# Entrance exam...how bad is the math?



## guvnor

Im considering applying for apprenticeship but worried about what the test will be like. 

Im in good shape as far as reading/writing/english but the math is trouble for me. 

Basically I haven't seen any algebra since 9th grade and I barely passed that class at the time. But that was many years ago and I dont remember much of it anyway. 

Does the test consist of mostly basic math or is it tons of advanced algebra? 

If its mostly advanced stuff im probably S.O.L. unfortunately.


----------



## Boneshaker

Not really any advanced algebra, mostly basic. If you took a night course at the local college or high school as a refresher this should put you in pretty good shape. Good Luck!!


----------



## ADeValk

The math isn't that hard but you really have to move along to finish in the time they give you. I had about 10 sequence questions ie. 2, 10, 5, 13, 8 find the next number. (2+8=10-5=5+8=13-5=8+8= answer=16). The reading section is cake.


----------



## Mikeomo

The math portion I just took didn't have any sequence questions. Lots of adding, subtracting, multiplying, and dividing of whole numbers, fractions, decimals, and also factoring and roots. Some basic algebra. The hard part wasn't so much the math, it was getting it done in the time limit. Good luck :thumbup:


----------



## drsparky

Good mathematical skills can make the difference between a good electrician a great electrician.


----------



## D.A.U-eleven

Mikeomo said:


> The math portion I just took didn't have any sequence questions. Lots of adding, subtracting, multiplying, and dividing of whole numbers, fractions, decimals, and also factoring and roots. Some basic algebra. The hard part wasn't so much the math, it was getting it done in the time limit. Good luck :thumbup:


Yeah, finishing quick is something i definately have to work on, because i always go over a math problem 2, even 3 times even though the answer is correct.


----------



## D.A.U-eleven

An also good to hear those are the problems in the exam. I was killing myself studying cuadratic equations and all that junk.


----------



## drsparky

D.A.U-eleven said:


> An also good to hear those are the problems in the exam. I was killing myself studying cuadratic equations and all that junk.


quadratic


----------



## D.A.U-eleven

drsparky said:


> quadratic


Thanks!:laughing:


----------



## Dtothej

You can go to your local community college and take their placement test. They usualy cost about $15 and it will tell you what class to take. If you can't score into atleast intermediate algebra then you might want to take a class or two first.


----------



## Mikeomo

D.A.U-eleven said:


> Yeah, finishing quick is something i definately have to work on, because i always go over a math problem 2, even 3 times even though the answer is correct.

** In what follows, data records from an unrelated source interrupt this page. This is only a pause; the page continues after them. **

/-- **Tightness arithmetic.** With `K = max 2 (128 C₀ / ((3−η) ε c))`, `K n < M + 1` (`n ≥ 1`), a tail
bound `T ≤ 8 C₀ M^{-(3-η)}/(3−η)` and the radial lower bound `c/2 ≤ S n^{3−η}` give `T ≤ ε S`. -/
theorem tightness_arith {η C₀ c ε n S T : ℝ} {M : ℕ} (hη0 : 0 ≤ η) (hη1 : η < 1) (hC₀ : 0 ≤ C₀)
    (hc : 0 < c) (hε : 0 < ε) (hn : 1 ≤ n)
    (hM2 : max 2 (128 * C₀ / ((3 - η) * ε * c)) * n < M + 1)
    (hT : T ≤ 8 * C₀ * ((((M : ℝ) ^ (3 - η))⁻¹) / (3 - η))) (hS : c / 2 ≤ S * n ^ (3 - η)) :
    T ≤ ε * S := by
  set K := max 2 (128 * C₀ / ((3 - η) * ε * c)) with hK
  have hK2 : 2 ≤ K := le_max_left _ _
  have hK' : 128 * C₀ / ((3 - η) * ε * c) ≤ K := le_max_right _ _
  have h3η : 0 < 3 - η := by linarith
  have hKn : 2 ≤ K * n := by nlinarith
  have hMge : K * n / 2 ≤ M := by linarith
  have hM0 : 0 < (M : ℝ) := by linarith
  have hnpos : 0 < n ^ (3 - η) := Real.rpow_pos_of_pos (by linarith) _
  have hpow : K * n ^ (3 - η) / 8 ≤ (M : ℝ) ^ (3 - η) := by
    have h1 : (K * n / 2) ^ (3 - η) ≤ (M : ℝ) ^ (3 - η) :=
      Real.rpow_le_rpow (by positivity) hMge h3η.le
    have h2 : (K * n / 2) ^ (3 - η) = K ^ (3 - η) * n ^ (3 - η) / 2 ^ (3 - η) := by
      rw [Real.div_rpow (by positivity) (by norm_num), Real.mul_rpow (by positivity) (by linarith)]
    have h3 : (2 : ℝ) ^ (3 - η) ≤ 8 := by
      calc (2 : ℝ) ^ (3 - η) ≤ 2 ^ (3 : ℝ) :=
            Real.rpow_le_rpow_of_exponent_le (by norm_num) (by linarith)
        _ = 8 := by norm_num
    have h4 : K ≤ K ^ (3 - η) := by
      calc K = K ^ (1 : ℝ) := (Real.rpow_one K).symm
        _ ≤ K ^ (3 - η) := Real.rpow_le_rpow_of_exponent_le (by linarith) (by linarith)
    have h28 : (0 : ℝ) < 2 ^ (3 - η) := by positivity
    calc K * n ^ (3 - η) / 8 ≤ K ^ (3 - η) * n ^ (3 - η) / 2 ^ (3 - η) := by
          rw [div_le_div_iff₀ (by norm_num) h28]
          have h5 : K * 2 ^ (3 - η) ≤ K ^ (3 - η) * 8 := mul_le_mul h4 h3 h28.le (by positivity)
          nlinarith [h5, hnpos]
      _ = (K * n / 2) ^ (3 - η) := h2.symm
      _ ≤ (M : ℝ) ^ (3 - η) := h1
  have hMpos : 0 < (M : ℝ) ^ (3 - η) := Real.rpow_pos_of_pos hM0 _
  have hinv : ((M : ℝ) ^ (3 - η))⁻¹ ≤ 8 / (K * n ^ (3 - η)) := by
    rw [inv_eq_one_div, div_le_div_iff₀ hMpos (by positivity)]
    linarith [hpow]
  have hS' : c / 2 / n ^ (3 - η) ≤ S := by rw [div_le_iff₀ hnpos]; exact hS
  have hKbound : 64 * C₀ / ((3 - η) * K) ≤ ε * c / 2 := by
    rw [div_le_iff₀ (by positivity)]
    have := (div_le_iff₀ (by positivity : 0 < (3 - η) * ε * c)).mp hK'
    nlinarith [this]
  calc T ≤ 8 * C₀ * (((M : ℝ) ^ (3 - η))⁻¹ / (3 - η)) := hT
    _ ≤ 8 * C₀ * ((8 / (K * n ^ (3 - η))) / (3 - η)) := by gcongr
    _ = 64 * C₀ / ((3 - η) * K) * (1 / n ^ (3 - η)) := by
        field_simp
        ring
    _ ≤ (ε * c / 2) * (1 / n ^ (3 - η)) := mul_le_mul_of_nonneg_right hKbound (by positivity)
    _ = ε * (c / 2 / n ^ (3 - η)) := by ring
    _ ≤ ε * S := mul_le_mul_of_nonneg_left hS' hε.le

/-! ### Registered helper sub-goal -/

/-- **Registered helper sub-goal `stub_scaleRegularity_auxPowers`** of stub `stub_scaleRegularity`
(line `self-energy-pick-inversion`, crux stmt-CriticalPhenomena-4799): POWERS OF COMPARABLE LENGTHS —
`|r − s| ≤ δ r`, `0 ≤ δ ≤ 1/2`, `0 ≤ p' ≤ 5` give `|r^{p'} − s^{p'}| ≤ 31 δ r^{p'}` (the step
`| |x|^{5−η} − |y|^{5−η} | ≤ C δ |x|^{5−η}` of the equicontinuity clause (R2)). -/
theorem stub_scaleRegularity_auxPowers :
    ∀ r s δ p' : ℝ, 0 ≤ r → 0 ≤ s → 0 ≤ δ → δ ≤ 1 / 2 → 0 ≤ p' → p' ≤ 5 → |r - s| ≤ δ * r →
    |r ^ p' - s ^ p'| ≤ 31 * δ * r ^ p' :=
  fun _r _s _δ _p' hr hs hδ0 hδ hp0 hp5 hrs => abs_rpow_sub_rpow_le hr hs hδ0 hδ hp0 hp5 hrs

end Summit.CriticalPhenomena.Ising3DConformalLimit.Cruxes.DirectCorrelationStableTail.SelfEnergyPickInversion

end
import Summits.MatrixMultiplication.MatrixMultiplication.Theorems.AbelianSTPPCensusTAStatEDefs

/-!
# T_A static certificate, range `6380 … 6779` (t*-indexed linear checker with the k-member tree at `τ = 2371/1000`): kernel evaluation, the shape checks of the tree-heavy volumes `3780` on order sub-ranges of at most 60 orders and ≈ 15000 tree nodes (one theorem per (volume, sub-range): bounded kernel recursion depth and memory)

Cell mm-stpp (rung F-M1), tier T_A = «beat `2.371`, the record exponent (ADVXXZ'25 / DEK+26 rounded)»; checker in `AbelianSTPPCensusTAStatEDefs.lean`, table and bucket lists in `AbelianSTPPCensusTAStatEData.lean`
(pattern: theory g12's `AbelianSTPPCensusTAStatDDom*/DCk*.lean`).  `decide` with kernel reduction (standard axioms; no `native_decide`), `Elab.async false`;
consumed by `TAStatE.checkV_sound` / `TAStatE.domV_sound` / `TAStatE.m2V_sound` in the leaf `AbelianSTPPCensusLeafTA6779Closed.lean`.
WHAT THIS IS NOT: arithmetic on shape lists only; no statement about STPP families or `ω`.
-/

set_option linter.dupNamespace false
set_option autoImplicit false
set_option Elab.async false

namespace Summit.MatrixMultiplication.MatrixMultiplication.Theorems.TAStatE

set_option maxHeartbeats 0 in
/-- Heavy volume `3780`, orders `6380 … 6434` (14965 tree nodes): every sorted candidate shape passes `checkShape 6380 6434`. [original] -/
theorem ck3780t0 : TAStatE.checkV 6380 6434 1 3780 = true := by decide +kernel

set_option maxHeartbeats 0 in
/-- Heavy volume `3780`, orders `6435 … 6494` (14787 tree nodes): every sorted candidate shape passes `checkShape 6435 6494`. [original] -/
theorem ck3780t1 : TAStatE.checkV 6435 6494 1 3780 = true := by decide +kernel

set_option maxHeartbeats 0 in
/-- Heavy volume `3780`, orders `6495 … 6554` (13157 tree nodes): every sorted candidate shape passes `checkShape 6495 6554`. [original] -/
theorem ck3780t2 : TAStatE.checkV 6495 6554 1 3780 = true := by decide +kernel

set_option maxHeartbeats 0 in
/-- Heavy volume `3780`, orders `6555 … 6614` (11474 tree nodes): every sorted candidate shape passes `checkShape 6555 6614`. [original] -/
theorem ck3780t3 : TAStatE.checkV 6555 6614 1 3780 = true := by decide +kernel

end Summit.MatrixMultiplication.MatrixMultiplication.Theorems.TAStatE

Oh, but FYI, I don't know which apprenticeship program you're trying for, but mine was the NCCER one, not the union one, which may be why I had no sequence questions, while someone else did.


----------



## major pain

What is NCCER?


----------



## Mikeomo

major pain said:


> What is NCCER?


It stands for the National something something blah blah... go to www.nccer.org or google it.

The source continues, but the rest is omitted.